Pensé que nunca más podría volver a mirar esta foto. La saqué varias semanas atrás en Villard de Lans, rodeada de un paisaje al que no podía quitar los ojos de encima. El colorido del otoñó me atrapa como un poderoso imán.
Dos días atrás recorté ese paisaje y dejé solo a Tom en el encuadre. No era una cuestión artística; debajo escribí: “Perro perdido. Si lo ves, por favor, contacta con…” y luego corrí desesperada de un lugar a otro, pegando carteles, implorando ayuda.
El día en que adopté a Tom, en la perrera, mientras cambiaban los datos del chip, me dijeron: todos los perros se pierden alguna vez. Respondí al desafortunado comentario con una mirada de esas que matan y un pensamiento de “mi perro no se perderá nunca”. Se perdió.

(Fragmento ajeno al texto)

import Literature.Geometry.Riemannian.CurvatureDecomposition
import Literature.Geometry.Lorentzian.LeviCivitaCurvature
import Mathlib.LinearAlgebra.CrossProduct
import HarnessLib

/-!
# Hamilton's Lemma A2.1: positive isotropic curvature iff `a₁ + a₂ > 0` and `c₁ + c₂ > 0` (proved)

Companion ("Proofs") file of `Literature/Geometry/Riemannian/CurvatureDecomposition.lean`,
discharging its named fact `Literature.Geometry.Riemannian.hamilton_positiveIsotropicCurvature_iff_blocks`
(**Hamilton 1997, §1.2, Lemma 2.1** = App. A, Lemma A2.1, Comm. Anal. Geom. 5, p. 5: "A
four-manifold has positive isotropic curvature if and only if `a₁ + a₂ > 0` and `c₁ + c₂ > 0`"),
layer RF3' of the decomposition of `hamilton_chen_tang_zhu` (`HamiltonPICProofs.lean`):
`hamilton_positiveIsotropicCurvature_iff_blocks_holds`. As a consequence the implication
*positive curvature operator ⇒ positive isotropic curvature* of `CurvatureDecomposition.lean`
(`hasPositiveIsotropicCurvature_of_hasPositiveCurvatureOperator`, Micallef–Moore 1988; Hamilton
1997, p. 6) becomes unconditional (`…_holds'` versions at the end).

## The printed proof and its formalisation

Hamilton (p. 5): in a positively oriented orthonormal frame `X₁, …, X₄` the isotropic curvature
of the plane `Z = X₁ + iX₂`, `W = X₃ + iX₄` is
`K(P) = R₁₃₁₃ + R₁₄₁₄ + R₂₃₂₃ + R₂₄₂₄ - 2R₁₂₃₄ = A₂₂ + A₃₃` by the Bianchi identity
`R₁₂₃₄ + R₁₃₄₂ + R₁₄₂₃ = 0`, "Thus the manifold has positive isotropic curvature if and only if
`a₁ + a₂ > 0`" (the sum of the two smallest eigenvalues of `A` being the minimum of
`A(φ, φ) + A(φ', φ')` over orthonormal pairs of `Λ²₊`, every such pair arising from a frame), and
the same with the opposite orientation for `C`. Frame-wise, over the tree's exterior-algebra-free
blocks (`blockA`, `blockC`, Ky Fan form `Matrix.TwoSmallestEigenvaluesSumPos`):

1. `isotropicCurvature_eq_blockA_add` — `K(e) = A₂₂ + A₃₃` for every 4-frame `e` (indices from
   `0`: `A 1 1 + A 2 2`), from pair symmetry, skew-adjointness and the first Bianchi identity of
   the curvature of a Levi-Civita connection (`Lorentzian/LeviCivitaCurvature.lean`). This alone
   gives "blocks ⇒ PIC" (`hasPositiveIsotropicCurvatureWith_of_blocks`; only `A` is needed, the
   quantification over all frames absorbing the orientation).
2. "PIC ⇒ `a₁ + a₂ > 0`" (`twoSmallestEigenvaluesSumPos_blockA_of_hasPositiveIsotropicCurvatureWith`):
   given an orthonormal frame `e` and an orthonormal pair `u, v ∈ ℝ³`, let `w = u × v`; then
   `uᵀAu + vᵀAv + wᵀAw = tr A` (`sum_quadratic_eq_trace_of_orthonormal`). The Givens rotations of
   the frame in the `(e₂, e₃)`- and `(e₁, e₂)`-planes act on Hamilton's basis `φ₁, φ₂, φ₃` of
   `Λ²₊` as the rotations of `ℝ³` about the first and third axes, i.e. conjugate `A`
   (`blockA_frame_rot23`, `blockA_frame_rot12`: `A(e') = ρᵀ A(e) ρ`), and two of them carry `φ₁`
   to `φ_w` (`exists_rotations_apply_eq`); in the rotated frame `e₂`, `tr A(e₂) = tr A(e)` and
   `A(e₂)₁₁ = wᵀ A(e) w`, so PIC at `e₂` reads `0 < A(e₂)₂₂ + A(e₂)₃₃ = tr A(e) - wᵀA(e)w =
   uᵀA(e)u + vᵀA(e)v`.
3. "PIC ⇒ `c₁ + c₂ > 0`": reversing `e₃` exchanges the roles of `Λ²₊` and `Λ²₋`:
   `A(e₀, e₁, e₂, -e₃) = D C(e) D`, `D = diag(1, 1, -1)` (`blockA_frame_neg3`), and `D` is
   orthogonal.

The hypothesis `g.IsRiemannian` of the named fact is not used: in the frame form the lemma holds
for every `C^∞` pseudo-Riemannian metric on a 4-manifold and every Levi-Civita connection `cov`
of it (both sides quantify over the `g`-orthonormal 4-frames, of which there may be none).

## References

* R. S. Hamilton, *Four-manifolds with positive isotropic curvature*, Comm. Anal. Geom. 5 (1997)
  1–92, §1.2, pp. 4–6, Lemma 2.1 (p. 5). [Hamilton1997]
* M. J. Micallef, J. D. Moore, Ann. of Math. (2) 127 (1988), 199–227, §1. [MicallefMoore1988]
* B. O'Neill, *Semi-Riemannian geometry*, Academic Press 1983, Ch. 3, Prop. 3.36 (symmetries of
  the curvature). [ONeill1983]
-/

noncomputable section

El día 7 de noviembre a las 8:30 de la mañana, en un pequeño pueblo de un país que no es el mío, Tom corrió despavorido y en un segundo lo perdí de vista.

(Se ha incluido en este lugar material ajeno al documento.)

import Mathlib.Analysis.SpecialFunctions.Complex.Circle
import Mathlib.Analysis.LocallyConvex.WithSeminorms
import Mathlib.Topology.Algebra.Module.LocallyConvex
import Mathlib.Topology.Connected.LocallyPathConnected
import Mathlib.Topology.Homeomorph.Lemmas
import Literature.AlgebraicGeometry.Frobenioids.ArchimedeanCircleGeometry
import Literature.AlgebraicGeometry.Frobenioids.ArchimedeanTheoremsInstances
import HarnessLib

/-!
# Frobenioids II, Theorem 3.6 (vii), "`∂A_A` may be recovered functorially" — the hypotheses of
# Theorem A.2 (vi) PROVED for `C = C^ℤ` and `A`: `∂A_A` is sober and locally connected

Mochizuki, *The geometry of Frobenioids II*, Kyushu J. Math. **62** (2008) 401–460, §3, Theorem 3.6
(vii), author's kurims text p. 38 [cite: MochizukiFrdII2008, Thm 3.6 (vii) p.38]: "In particular,
[cf. Theorem A.2, (vi)] the topological space `∂A_A` may be recovered functorially from the category
`F^imtr-pre_A`"; proof p. 39: "[since `S¹` is clearly sober and locally connected]".

DISCHARGE of the clause `ArchFrd.Thm36vii_recover` (the typed reading: `∂A_A` is sober and locally
connected, i.e. satisfies the hypotheses under which [FrdII] Thm. A.2 (vi) recovers a space from
`Open⁰(−)`) at the archimedean Frobenioid `C π` of Example 3.3 (instance of
`ArchimedeanTheoremsInstances.lean`: ambient space `ℂ^×`, `∂A_A = {u ∈ A_A : |u| = tip(A)}`) and at the
angular Frobenioid `A ⊆ C`, over ANY base `π : D → D₀`:

* soberness: `∂A_A ⊆ ℂ^×` is Hausdorff, hence sober (`T2 ⇒` quasi-sober and `T₀`);
* local connectedness: `z ↦ z · tip(A)` is a homeomorphism of the angular part `B ⊆ O_ℂ^× = S¹` (an OPEN
  subset, Def. 3.1 (iii)) onto `∂A_A` ("`∂A` maps bijectively via the projection `K^× → O_K^×` to `B`",
  Def. 3.1 (iii)), and `S¹ ≅ ℝ/2πℤ` is locally (path) connected as a quotient of `ℝ`.

The hypothesis "`A` complex" of (vii) is not needed for this clause. No statement of the paper is
strengthened; nothing here bears on [IUTchIII].
-/

namespace Literature.AlgebraicGeometry.Frobenioids

open CategoryTheory Topology

universe v u

namespace ArchFrd

/-! ### `S¹` and its open subsets are locally connected -/

/-- Mathlib's `Circle` (`S¹`) is locally connected: it is homeomorphic to `ℝ/2πℤ`, a quotient of the
locally path connected space `ℝ` ("`S¹` is clearly … locally connected", proof of Thm. 3.6 (vii), p. 39).
[cite: MochizukiFrdII2008, Thm 3.6 (vii) p.39] -/
theorem locallyConnectedSpace_circle : LocallyConnectedSpace Circle := by
  haveI : LocallyPathConnectedSpace (AddCircle (2 * Real.pi)) :=
    (QuotientAddGroup.isQuotientMap_mk _).locallyPathConnectedSpace
  exact AddCircle.homeomorphCircle'.symm.locallyConnectedSpace

/-- `O_ℂ^× ⊆ ℂ^×` (`normOneSubgroup ℂ`, homeomorphic to `Circle` by `ArchimedeanCircleGeometry`) is
locally connected. [cite: MochizukiFrdII2008, Thm 3.6 (vii) p.39] -/
theorem locallyConnectedSpace_normOne : LocallyConnectedSpace ↥(normOneSubgroup ℂ) := by
  obtain ⟨_, h, -, -⟩ := exists_unitCircleEquiv
  haveI := locallyConnectedSpace_circle
  exact h.symm.locallyConnectedSpace

/-- The angular part `B ⊆ O_ℂ^×` of an angular region, an open subset (Def. 3.1 (iii)), is locally
connected. [cite: MochizukiFrdII2008, Def 3.1 (iii) p.24] -/
theorem AngularRegion.locallyConnectedSpace_dir (A : AngularRegion ℂ) : LocallyConnectedSpace ↥A.dir := by
  haveI := locallyConnectedSpace_normOne
  exact A.isOpen_dir.locallyConnectedSpace

/-! ### `∂A ≅ B`: the boundary is homeomorphic to the angular part -/

/-- The map `B → ℂ^×`, `z ↦ z · λ` (`λ = tip(A)`), whose image is `∂A` (Def. 3.1 (iii): "`∂A` maps
bijectively via the projection `K^× → O_K^×` to `B`"). [cite: MochizukiFrdII2008, Def 3.1 (iii) p.24] -/
noncomputable def AngularRegion.dirToUnits (A : AngularRegion ℂ) (z : ↥A.dir) : ℂˣ :=
  ((z : ↥(normOneSubgroup ℂ)) : ℂˣ) * ofPosReal ℂ A.tip

/-- `z ↦ z · λ` is a topological embedding `B ↪ ℂ^×` (a translate of the inclusions `B ⊆ O_ℂ^× ⊆ ℂ^×`).
[cite: MochizukiFrdII2008, Def 3.1 (iii) p.24] -/
theorem AngularRegion.isEmbedding_dirToUnits (A : AngularRegion ℂ) : IsEmbedding A.dirToUnits :=
  ((Homeomorph.mulRight (ofPosReal ℂ A.tip)).isEmbedding.comp IsEmbedding.subtypeVal).comp
    IsEmbedding.subtypeVal

/-- The image of `z ↦ z · λ` is exactly the boundary `∂A` (Def. 3.1 (iii), via the canonical
decomposition `O_K^× × ord(K^×) ≅ K^×` of Def. 3.1 (ii)). [cite: MochizukiFrdII2008, Def 3.1 (iii) p.24] -/
theorem AngularRegion.range_dirToUnits (A : AngularRegion ℂ) : Set.range A.dirToUnits = A.boundary := by
  ext u
  constructor
  · rintro ⟨z, rfl⟩
    have e := Prod.ext_iff.mp ((unitDecomposition ℂ).symm_apply_apply ((z : ↥(normOneSubgroup ℂ)), A.tip))
    have h1 : unitPart ℂ (A.dirToUnits z) = (z : ↥(normOneSubgroup ℂ)) := e.1
    have h2 : absHom ℂ (A.dirToUnits z) = A.tip := e.2
    exact ⟨⟨by rw [h1]; exact z.2, by rw [h2]⟩, h2⟩
  · intro hu
    refine ⟨⟨unitPart ℂ u, hu.1.1⟩, ?_⟩
    have h : ((unitPart ℂ u : ↥(normOneSubgroup ℂ)) : ℂˣ) * ofPosReal ℂ (absHom ℂ u) = u :=
      (unitDecomposition ℂ).apply_symm_apply u
    rw [hu.2] at h
    exact h

/-- `B ≅ ∂A` as topological spaces. [cite: MochizukiFrdII2008, Def 3.1 (iii) p.24] -/
noncomputable def AngularRegion.dirHomeoBoundary (A : AngularRegion ℂ) : ↥A.dir ≃ₜ ↥A.boundary :=
  A.isEmbedding_dirToUnits.toHomeomorph.trans (Homeomorph.setCongr A.range_dirToUnits)

/-- The boundary `∂A ⊆ ℂ^×` of an angular region is locally connected.
[cite: MochizukiFrdII2008, Thm 3.6 (vii) p.38] -/
theorem AngularRegion.locallyConnectedSpace_boundary (A : AngularRegion ℂ) :
    LocallyConnectedSpace ↥A.boundary := by
  haveI := A.locallyConnectedSpace_dir
  exact A.dirHomeoBoundary.symm.locallyConnectedSpace

/-- The boundary `∂A ⊆ ℂ^×` of an angular region is sober (it is Hausdorff).
[cite: MochizukiFrdII2008, Thm 3.6 (vii) p.38] -/
theorem AngularRegion.isSober_boundary (A : AngularRegion ℂ) : TopRep.IsSober ↥A.boundary := by
  rw [TopRep.isSober_iff_quasiSober]
  exact ⟨inferInstance, inferInstance⟩

/-! ### Theorem 3.6 (vii), recovery clause, for `C` and `A` -/

variable {D : Type u} [Category.{v} D] (π : D ⥤ D0)

/-- **Theorem 3.6 (vii), "`∂A_A` may be recovered functorially from `F^imtr-pre_A` [cf. Theorem A.2,
(vi)]", for `C = C^ℤ`** (PROVED, typed reading): for every (complex) `A ∈ Ob(C)`, `∂A_A` is sober and
locally connected. [cite: MochizukiFrdII2008, Thm 3.6 (vii) p.38] -/
theorem thm36vii_recover_C :
    Thm36vii_recover (baseRC π) (C.toElem π) MonoidType.Z (ambient π) (bd π) := by
  intro _ A _
  exact ⟨A.fst.region.isSober_boundary, A.fst.region.locallyConnectedSpace_boundary⟩

/-- **Theorem 3.6 (vii), recovery clause, for the angular Frobenioid `A`** (PROVED, typed reading).
[cite: MochizukiFrdII2008, Thm 3.6 (vii) p.38] -/
theorem thm36vii_recover_A :
    Thm36vii_recover (baseRC π) (A.toElem π) MonoidType.Z (fun X => ambient π X.obj) (bdA π) := by
  intro _ X _
  exact ⟨X.obj.fst.region.isSober_boundary, X.obj.fst.region.locallyConnectedSpace_boundary⟩

end ArchFrd

end Literature.AlgebraicGeometry.Frobenioids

Estos días dormimos en una granja en la que hay gatos, vacas escocesas, cabras enanas, pollos varios, pavos reales, multitud de patos que no sé distinguir. El primer día Tom llegó, olió, y mantuvo la distancia. El segundo día, corrió tras un pollo hasta desplumarlo al vuelo. El tercer día, mientras yo daba de comer a los patos, tocó una de las vallas electrificadas con el hocico. El aullido de dolor fue tan desgarrador que aún lo llevo clavado en los tímpanos. Me habían prometido que, de tocar la alambrada, apenas sentiría un pequeño calambre. No fue así. Corrí a consolarlo pero no tuve tiempo, desapareció en lo que abrí la puerta de los patos. Las 30 horas que siguieron a ese instante son difíciles de explicar.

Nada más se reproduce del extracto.